ABOUT THIS TASK
From the line containing "import Literature.Analysis.FluidPDE.NSGalerkinFourier" to the end of the entries, return every line exactly, both ends included, and add nothing.

=====

import Mathlib
import HarnessLib
import HarnessLib.Audit
import Summits.AnomalousDissipation.Statement
import Literature.Analysis.FluidPDE.NSGalerkinFourier
import Literature.Analysis.FluidPDE.LerayHopf
import Literature.Analysis.FluidPDE.StatisticalSolution
import HarnessLib.Audit.Status.Attr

=====

RESULT FOR THIS EXERCISE
import Literature.Analysis.FluidPDE.NSGalerkinFourier
import Literature.Analysis.FluidPDE.LerayHopf
import Literature.Analysis.FluidPDE.StatisticalSolution
import HarnessLib.Audit.Status.Attr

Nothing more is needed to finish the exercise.